Question: What about my testsetup is wrong? Why am I getting different locks compared to my original deadlock? And why doesn't the delete just put an IX lock on the key and operates on the level of the row? Two IX locks are compatible and the queries shouldn't bother each other. They are aiming at different IDs after all and therefore different rows.

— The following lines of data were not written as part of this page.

/-! ## §2 The organ text of `stub_N9transferSideBounded`, conditional on (EIG→CPT) -/

/-- **O2 `stub_N9transferSideBounded` FROM (EIG→CPT)** — the organ text `TransferSideBoundedStatement` of the `stub_N9` pay-down skeleton v1 (LH3-plan (g0),
sha16 f92b318549b63e57, :160–190) VERBATIM with the kit abbreviations `GpInf L H ∕ GInf L ∕ HInf L` spelled out: over the frame of `stub_N9` (every compatible
Weil-form system `(m′, m, mH, t′, t, tH)`, the hermitian∕anisotropic guard, the μ-guard, Borel σ-algebras on the orbit quotients), for every
`a′ ∈ C_c^∞(G′_∞)` (★ `ArchSmooth`) there is a compact `C ⊆ H_∞` such that `Σᶠ_{[γ′]} Δ″_∞(γ_H, out[γ′]) · Φ([γ′], a′) = 0` at every `G`-regular `γ_H` no
stable conjugate of which lies in `C` (`Δ″_∞ = archExplicitTransferFactor L H μ hl hr`).  By §1 at `T := Δ″_∞` and `HasCompactSupport a′` (★
`ArchSmooth.hasCompactSupport`); the measures, the systems and the guards are not read. [cite: Shelstad2012, Cor. 2.2 p. 1926]
[cite: Rogawski1990, §4.3 (4.3.1) p. 43; §14.3 p. 234] -/
theorem archTransferSideBounded_of
    (hEC : ∀ (L : Type) [Field L] [NumberField L] [IsCMField L]
      (K : Set (GL (Fin 3) (mixedEmbedding.mixedSpace L))), IsCompact K →
      ∃ C : Set (↥(UnitaryGroup.arch (↥(maximalRealSubfield L)) L (IsCMField.complexConj L) 2
              (Matrix.of fun i j : Fin 2 => if i.val + j.val + 1 = 2 then (1 : L) else 0)) ×
            ↥(UnitaryGroup.arch (↥(maximalRealSubfield L)) L (IsCMField.complexConj L) 1
              (Matrix.of fun i j : Fin 1 => if i.val + j.val + 1 = 1 then (1 : L) else 0))),
        IsCompact C ∧
          ∀ γH, IsArchGRegular L γH →
            (∃ k ∈ K, IsConj ((endoEmbArch L γH).val : GL (Fin 3) (mixedEmbedding.mixedSpace L)) k) →
              ∃ δ ∈ C, IsArchStablyConjH L γH δ) :
    ∀ (L : Type) [Field L] [NumberField L] [IsCMField L] (H : Matrix (Fin 3) (Fin 3) L)
      [MeasurableSpace (↥(UnitaryGroup.arch (↥(maximalRealSubfield L)) L (IsCMField.complexConj L) 3 H))] [BorelSpace (↥(UnitaryGroup.arch (↥(maximalRealSubfield L)) L (IsCMField.complexConj L) 3 H))] [MeasurableSpace (↥(UnitaryGroup.arch (↥(maximalRealSubfield L)) L (IsCMField.complexConj L) 3 (Matrix.of fun i j : Fin 3 => if i.val + j.val + 1 = 3 then (1 : L) else 0)))] [BorelSpace (↥(UnitaryGroup.arch (↥(maximalRealSubfield L)) L (IsCMField.complexConj L) 3 (Matrix.of fun i j : Fin 3 => if i.val + j.val + 1 = 3 then (1 : L) else 0)))]
      [MeasurableSpace ((↥(UnitaryGroup.arch (↥(maximalRealSubfield L)) L (IsCMField.complexConj L) 2 (Matrix.of fun i j : Fin 2 => if i.val + j.val + 1 = 2 then (1 : L) else 0)) × ↥(UnitaryGroup.arch (↥(maximalRealSubfield L)) L (IsCMField.complexConj L) 1 (Matrix.of fun i j : Fin 1 => if i.val + j.val + 1 = 1 then (1 : L) else 0))))] [BorelSpace ((↥(UnitaryGroup.arch (↥(maximalRealSubfield L)) L (IsCMField.complexConj L) 2 (Matrix.of fun i j : Fin 2 => if i.val + j.val + 1 = 2 then (1 : L) else 0)) × ↥(UnitaryGroup.arch (↥(maximalRealSubfield L)) L (IsCMField.complexConj L) 1 (Matrix.of fun i j : Fin 1 => if i.val + j.val + 1 = 1 then (1 : L) else 0))))]
      (ν' : Measure (↥(UnitaryGroup.arch (↥(maximalRealSubfield L)) L (IsCMField.complexConj L) 3 H))) (ν : Measure (↥(UnitaryGroup.arch (↥(maximalRealSubfield L)) L (IsCMField.complexConj L) 3 (Matrix.of fun i j : Fin 3 => if i.val + j.val + 1 = 3 then (1 : L) else 0)))) (νH : Measure ((↥(UnitaryGroup.arch (↥(maximalRealSubfield L)) L (IsCMField.complexConj L) 2 (Matrix.of fun i j : Fin 2 => if i.val + j.val + 1 = 2 then (1 : L) else 0)) × ↥(UnitaryGroup.arch (↥(maximalRealSubfield L)) L (IsCMField.complexConj L) 1 (Matrix.of fun i j : Fin 1 => if i.val + j.val + 1 = 1 then (1 : L) else 0)))))
      [ν'.IsHaarMeasure] [ν'.IsMulRightInvariant] [ν.IsHaarMeasure] [ν.IsMulRightInvariant] [νH.IsHaarMeasure] [νH.IsMulRightInvariant]
      (μ : HeckeCharacter L) (_hμu : μ.IsUnitary)
      (_hμω : ∀ x : Literature.NumberTheory.GaloisRepresentations.ideleGroup ↥(maximalRealSubfield L), μ (AdeleRing.ideleBaseChange (↥(maximalRealSubfield L)) L x) = quadraticHeckeCharCM L x)
      (hl : ∀ (a : (↥(UnitaryGroup.arch (↥(maximalRealSubfield L)) L (IsCMField.complexConj L) 2 (Matrix.of fun i j : Fin 2 => if i.val + j.val + 1 = 2 then (1 : L) else 0)) × ↥(UnitaryGroup.arch (↥(maximalRealSubfield L)) L (IsCMField.complexConj L) 1 (Matrix.of fun i j : Fin 1 => if i.val + j.val + 1 = 1 then (1 : L) else 0)))) (b : ↥(UnitaryGroup.arch (↥(maximalRealSubfield L)) L (IsCMField.complexConj L) 3 H)) (x : (↥(UnitaryGroup.arch (↥(maximalRealSubfield L)) L (IsCMField.complexConj L) 2 (Matrix.of fun i j : Fin 2 => if i.val + j.val + 1 = 2 then (1 : L) else 0)) × ↥(UnitaryGroup.arch (↥(maximalRealSubfield L)) L (IsCMField.complexConj L) 1 (Matrix.of fun i j : Fin 1 => if i.val + j.val + 1 = 1 then (1 : L) else 0)))), archExplicitDelta L H (x * a * x⁻¹) μ b = archExplicitDelta L H a μ b)
      (hr : ∀ (a : (↥(UnitaryGroup.arch (↥(maximalRealSubfield L)) L (IsCMField.complexConj L) 2 (Matrix.of fun i j : Fin 2 => if i.val + j.val + 1 = 2 then (1 : L) else 0)) × ↥(UnitaryGroup.arch (↥(maximalRealSubfield L)) L (IsCMField.complexConj L) 1 (Matrix.of fun i j : Fin 1 => if i.val + j.val + 1 = 1 then (1 : L) else 0)))) (b y : ↥(UnitaryGroup.arch (↥(maximalRealSubfield L)) L (IsCMField.complexConj L) 3 H)), archExplicitDelta L H a μ (y * b * y⁻¹) = archExplicitDelta L H a μ b),
      (H.map (cmConjRingHom L)).transpose = H →
        ∀ hanis : (∀ x : Fin 3 → L, Literature.AlgebraicGeometry.ShimuraVarieties.hermForm (cmConjRingHom L) H x x = 0 → x = 0),
          letI : ∀ γ : ↥(UnitaryGroup.arch (↥(maximalRealSubfield L)) L (IsCMField.complexConj L) 3 H), MeasurableSpace (↥(UnitaryGroup.arch (↥(maximalRealSubfield L)) L (IsCMField.complexConj L) 3 H) ⧸ Subgroup.centralizer ({γ} : Set (↥(UnitaryGroup.arch (↥(maximalRealSubfield L)) L (IsCMField.complexConj L) 3 H)))) := fun _ => borel _
          haveI : ∀ γ : ↥(UnitaryGroup.arch (↥(maximalRealSubfield L)) L (IsCMField.complexConj L) 3 H), BorelSpace (↥(UnitaryGroup.arch (↥(maximalRealSubfield L)) L (IsCMField.complexConj L) 3 H) ⧸ Subgroup.centralizer ({γ} : Set (↥(UnitaryGroup.arch (↥(maximalRealSubfield L)) L (IsCMField.complexConj L) 3 H)))) := fun _ => ⟨rfl⟩
          letI : ∀ γ : ↥(UnitaryGroup.arch (↥(maximalRealSubfield L)) L (IsCMField.complexConj L) 3 (Matrix.of fun i j : Fin 3 => if i.val + j.val + 1 = 3 then (1 : L) else 0)), MeasurableSpace (↥(UnitaryGroup.arch (↥(maximalRealSubfield L)) L (IsCMField.complexConj L) 3 (Matrix.of fun i j : Fin 3 => if i.val + j.val + 1 = 3 then (1 : L) else 0)) ⧸ Subgroup.centralizer ({γ} : Set (↥(UnitaryGroup.arch (↥(maximalRealSubfield L)) L (IsCMField.complexConj L) 3 (Matrix.of fun i j : Fin 3 => if i.val + j.val + 1 = 3 then (1 : L) else 0))))) := fun _ => borel _
          haveI : ∀ γ : ↥(UnitaryGroup.arch (↥(maximalRealSubfield L)) L (IsCMField.complexConj L) 3 (Matrix.of fun i j : Fin 3 => if i.val + j.val + 1 = 3 then (1 : L) else 0)), BorelSpace (↥(UnitaryGroup.arch (↥(maximalRealSubfield L)) L (IsCMField.complexConj L) 3 (Matrix.of fun i j : Fin 3 => if i.val + j.val + 1 = 3 then (1 : L) else 0)) ⧸ Subgroup.centralizer ({γ} : Set (↥(UnitaryGroup.arch (↥(maximalRealSubfield L)) L (IsCMField.complexConj L) 3 (Matrix.of fun i j : Fin 3 => if i.val + j.val + 1 = 3 then (1 : L) else 0))))) := fun _ => ⟨rfl⟩
          letI : ∀ a : (↥(UnitaryGroup.arch (↥(maximalRealSubfield L)) L (IsCMField.complexConj L) 2 (Matrix.of fun i j : Fin 2 => if i.val + j.val + 1 = 2 then (1 : L) else 0)) × ↥(UnitaryGroup.arch (↥(maximalRealSubfield L)) L (IsCMField.complexConj L) 1 (Matrix.of fun i j : Fin 1 => if i.val + j.val + 1 = 1 then (1 : L) else 0))), MeasurableSpace ((↥(UnitaryGroup.arch (↥(maximalRealSubfield L)) L (IsCMField.complexConj L) 2 (Matrix.of fun i j : Fin 2 => if i.val + j.val + 1 = 2 then (1 : L) else 0)) × ↥(UnitaryGroup.arch (↥(maximalRealSubfield L)) L (IsCMField.complexConj L) 1 (Matrix.of fun i j : Fin 1 => if i.val + j.val + 1 = 1 then (1 : L) else 0))) ⧸ Subgroup.centralizer ({a} : Set ((↥(UnitaryGroup.arch (↥(maximalRealSubfield L)) L (IsCMField.complexConj L) 2 (Matrix.of fun i j : Fin 2 => if i.val + j.val + 1 = 2 then (1 : L) else 0)) × ↥(UnitaryGroup.arch (↥(maximalRealSubfield L)) L (IsCMField.complexConj L) 1 (Matrix.of fun i j : Fin 1 => if i.val + j.val + 1 = 1 then (1 : L) else 0)))))) := fun _ => borel _
          haveI : ∀ a : (↥(UnitaryGroup.arch (↥(maximalRealSubfield L)) L (IsCMField.complexConj L) 2 (Matrix.of fun i j : Fin 2 => if i.val + j.val + 1 = 2 then (1 : L) else 0)) × ↥(UnitaryGroup.arch (↥(maximalRealSubfield L)) L (IsCMField.complexConj L) 1 (Matrix.of fun i j : Fin 1 => if i.val + j.val + 1 = 1 then (1 : L) else 0))), BorelSpace ((↥(UnitaryGroup.arch (↥(maximalRealSubfield L)) L (IsCMField.complexConj L) 2 (Matrix.of fun i j : Fin 2 => if i.val + j.val + 1 = 2 then (1 : L) else 0)) × ↥(UnitaryGroup.arch (↥(maximalRealSubfield L)) L (IsCMField.complexConj L) 1 (Matrix.of fun i j : Fin 1 => if i.val + j.val + 1 = 1 then (1 : L) else 0))) ⧸ Subgroup.centralizer ({a} : Set ((↥(UnitaryGroup.arch (↥(maximalRealSubfield L)) L (IsCMField.complexConj L) 2 (Matrix.of fun i j : Fin 2 => if i.val + j.val + 1 = 2 then (1 : L) else 0)) × ↥(UnitaryGroup.arch (↥(maximalRealSubfield L)) L (IsCMField.complexConj L) 1 (Matrix.of fun i j : Fin 1 => if i.val + j.val + 1 = 1 then (1 : L) else 0)))))) := fun _ => ⟨rfl⟩
          ∀ (m' : OrbitalMeasureFamily (↥(UnitaryGroup.arch (↥(maximalRealSubfield L)) L (IsCMField.complexConj L) 3 H))) (m : OrbitalMeasureFamily (↥(UnitaryGroup.arch (↥(maximalRealSubfield L)) L (IsCMField.complexConj L) 3 (Matrix.of fun i j : Fin 3 => if i.val + j.val + 1 = 3 then (1 : L) else 0)))) (mH : OrbitalMeasureFamily ((↥(UnitaryGroup.arch (↥(maximalRealSubfield L)) L (IsCMField.complexConj L) 2 (Matrix.of fun i j : Fin 2 => if i.val + j.val + 1 = 2 then (1 : L) else 0)) × ↥(UnitaryGroup.arch (↥(maximalRealSubfield L)) L (IsCMField.complexConj L) 1 (Matrix.of fun i j : Fin 1 => if i.val + j.val + 1 = 1 then (1 : L) else 0)))))
            (t' : ∀ γ' : ↥(UnitaryGroup.arch (↥(maximalRealSubfield L)) L (IsCMField.complexConj L) 3 H), Measure (Subgroup.centralizer ({γ'} : Set (↥(UnitaryGroup.arch (↥(maximalRealSubfield L)) L (IsCMField.complexConj L) 3 H)))))
            (t : ∀ γ : ↥(UnitaryGroup.arch (↥(maximalRealSubfield L)) L (IsCMField.complexConj L) 3 (Matrix.of fun i j : Fin 3 => if i.val + j.val + 1 = 3 then (1 : L) else 0)), Measure (Subgroup.centralizer ({γ} : Set (↥(UnitaryGroup.arch (↥(maximalRealSubfield L)) L (IsCMField.complexConj L) 3 (Matrix.of fun i j : Fin 3 => if i.val + j.val + 1 = 3 then (1 : L) else 0))))))
            (tH : ∀ γH : (↥(UnitaryGroup.arch (↥(maximalRealSubfield L)) L (IsCMField.complexConj L) 2 (Matrix.of fun i j : Fin 2 => if i.val + j.val + 1 = 2 then (1 : L) else 0)) × ↥(UnitaryGroup.arch (↥(maximalRealSubfield L)) L (IsCMField.complexConj L) 1 (Matrix.of fun i j : Fin 1 => if i.val + j.val + 1 = 1 then (1 : L) else 0))), Measure (Subgroup.centralizer ({γH} : Set ((↥(UnitaryGroup.arch (↥(maximalRealSubfield L)) L (IsCMField.complexConj L) 2 (Matrix.of fun i j : Fin 2 => if i.val + j.val + 1 = 2 then (1 : L) else 0)) × ↥(UnitaryGroup.arch (↥(maximalRealSubfield L)) L (IsCMField.complexConj L) 1 (Matrix.of fun i j : Fin 1 => if i.val + j.val + 1 = 1 then (1 : L) else 0))))))),
            ArchCompatibleFamiliesG L H ν' ν hanis m' m t' t → ArchCompatibleFamiliesH L νH mH tH t →
              ∀ a' : ↥(UnitaryGroup.arch (↥(maximalRealSubfield L)) L (IsCMField.complexConj L) 3 H) → ℂ, ArchSmooth L 3 H a' →
                ∃ C : Set ((↥(UnitaryGroup.arch (↥(maximalRealSubfield L)) L (IsCMField.complexConj L) 2 (Matrix.of fun i j : Fin 2 => if i.val + j.val + 1 = 2 then (1 : L) else 0)) × ↥(UnitaryGroup.arch (↥(maximalRealSubfield L)) L (IsCMField.complexConj L) 1 (Matrix.of fun i j : Fin 1 => if i.val + j.val + 1 = 1 then (1 : L) else 0)))), IsCompact C ∧
                  ∀ γH : (↥(UnitaryGroup.arch (↥(maximalRealSubfield L)) L (IsCMField.complexConj L) 2 (Matrix.of fun i j : Fin 2 => if i.val + j.val + 1 = 2 then (1 : L) else 0)) × ↥(UnitaryGroup.arch (↥(maximalRealSubfield L)) L (IsCMField.complexConj L) 1 (Matrix.of fun i j : Fin 1 => if i.val + j.val + 1 = 1 then (1 : L) else 0))), IsArchGRegular L γH → (∀ δ : (↥(UnitaryGroup.arch (↥(maximalRealSubfield L)) L (IsCMField.complexConj L) 2 (Matrix.of fun i j : Fin 2 => if i.val + j.val + 1 = 2 then (1 : L) else 0)) × ↥(UnitaryGroup.arch (↥(maximalRealSubfield L)) L (IsCMField.complexConj L) 1 (Matrix.of fun i j : Fin 1 => if i.val + j.val + 1 = 1 then (1 : L) else 0))), IsArchStablyConjH L γH δ → δ ∉ C) →
                    ∑ᶠ c : ConjClasses (↥(UnitaryGroup.arch (↥(maximalRealSubfield L)) L (IsCMField.complexConj L) 3 H)),
                        (archExplicitTransferFactor L H μ hl hr).Δ γH (Quotient.out c) * classOrbitalIntegral m' a' c = 0 := by
  intro L _ _ _ H _ _ _ _ _ _ _ν' _ν _νH _ _ _ _ _ _ μ _hμu _hμω hl hr _hherm _hanis m' _m _mH _t' _t _tH _hG _hH a' ha'
  exact exists_isCompact_finsum_delta_mul_classOrbitalIntegral_eq_zero L H (hEC L)
    (archExplicitTransferFactor L H μ hl hr) m' (ArchSmooth.hasCompactSupport L 3 H ha')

What seems to solve my problem: If I create an index that only includes Fk_2_Id there are no locking conflicts in my testsetup. However, I would like to avoid "fixing" something without understanding why my solution works.

Deadlock XML:

<deadlock>
 <victim-list>
  <victimProcess id="process1f4f20e5468" />
 </victim-list>
 <process-list>
  <process id="process1f4f20e5468" taskpriority="0" logused="0" waitresource="PAGE: 8:1:11652007 " waittime="2865" ownerId="213325556" transactionname="DELETE" lasttranstarted="2024-08-04T10:02:44.943" XDES="0x1f4e33c3aa0" lockMode="U" schedulerid="2" kpid="9392" status="suspended" spid="56" sbid="0" ecid="2" priority="0" trancount="0" lastbatchstarted="2024-08-04T10:02:44.937" lastbatchcompleted="2024-08-04T10:02:44.933" lastattention="1900-01-01T00:00:00.933" clientapp=".Net SqlClient Data Provider" hostname="Our-Host" hostpid="11672" isolationlevel="read committed (2)" xactid="213325556" currentdb="8" currentdbname="Our_DB" lockTimeout="4294967295" clientoption1="671088672" clientoption2="128056">
   <executionStack>
    <frame procname="adhoc" line="1" stmtend="152" sqlhandle="0x02000000cff49033589c5bbc920f9e3e6c20dd52ec7b2a6b0000000000000000000000000000000000000000">
unknown    </frame>
    <frame procname="adhoc" line="1" stmtend="152" sqlhandle="0x02000000a28e5e12abc21669e1bfc6fb7c33f25bfee40b1c0000000000000000000000000000000000000000">
unknown    </frame>
   </executionStack>
   <inputbuf>
delete from tMyTable where Fk_2_Id = 86416   </inputbuf>
  </process>
  <process id="process1f4f5011c28" taskpriority="0" logused="9944" waitresource="PAGE: 8:1:11631539 " waittime="4125" ownerId="213327344" transactionname="INSERT" lasttranstarted="2024-08-04T10:02:46.687" XDES="0x1f4e45e4460" lockMode="IX" schedulerid="4" kpid="11516" status="suspended" spid="68" sbid="0" ecid="0" priority="0" trancount="2" lastbatchstarted="2024-08-04T10:02:46.657" lastbatchcompleted="2024-08-04T10:02:46.653" lastattention="1900-01-01T00:00:00.653" clientapp=".Net SqlClient Data Provider" hostname="Our-Host" hostpid="11672" loginname="loginname" isolationlevel="read committed (2)" xactid="213327344" currentdb="8" currentdbname="Our_DB" lockTimeout="4294967295" clientoption1="671088672" clientoption2="128056">
   <executionStack>
    <frame procname="adhoc" line="1" stmtend="568" sqlhandle="0x02000000679aaf081f4d1ffe0710dbf9b238a8db3e6adb6b0000000000000000000000000000000000000000">
unknown    </frame>
   </executionStack>
   <inputbuf>
       insert into tMyTable (Fk_1_Id, Fk_2_Id, Day, Quantity) select Fk_1t_Id, 86415, Day, Quantity from tOtherTableWithSimilarColumns where Fk_4_Id = 22 and Day &gt;= '01.07.2024' and Day &lt; '01.08.2024'   </inputbuf>
  </process>
 </process-list>
 <resource-list>
  <pagelock fileid="1" pageid="11652007" dbid="8" subresource="FULL" objectname="Our_DB.dbo.tMyTable" id="lock1f7bf84a200" mode="IX" associatedObjectId="72057661408477184">
   <owner-list>
    <owner id="process1f4f5011c28" mode="IX" />
   </owner-list>
   <waiter-list>
    <waiter id="process1f4f20e5468" mode="U" requestType="wait" />
   </waiter-list>
  </pagelock>
  <pagelock fileid="1" pageid="11631539" dbid="8" subresource="FULL" objectname="Our_DB.dbo.tMyTable" id="lock1f4e3647700" mode="U" associatedObjectId="72057661408477184">
   <owner-list>
    <owner id="process1f4f20e5468" mode="U" />
   </owner-list>
   <waiter-list>
    <waiter id="process1f4f5011c28" mode="IX" requestType="wait" />
   </waiter-list>
  </pagelock>
 </resource-list>
</deadlock>

Solution

  • Each Foreign Key should be supported by an index, and you're missing an index on FK_2_id.

    The DELETE can't make use of the Idx_IndexName index, because the leading key is Fk_1_Id which is not being seeked in the DELETE. So instead it's scanning the whole table, which causes massive deadlocking problems. It's a classic Bookmark Deadlock.

    So you need an additional index.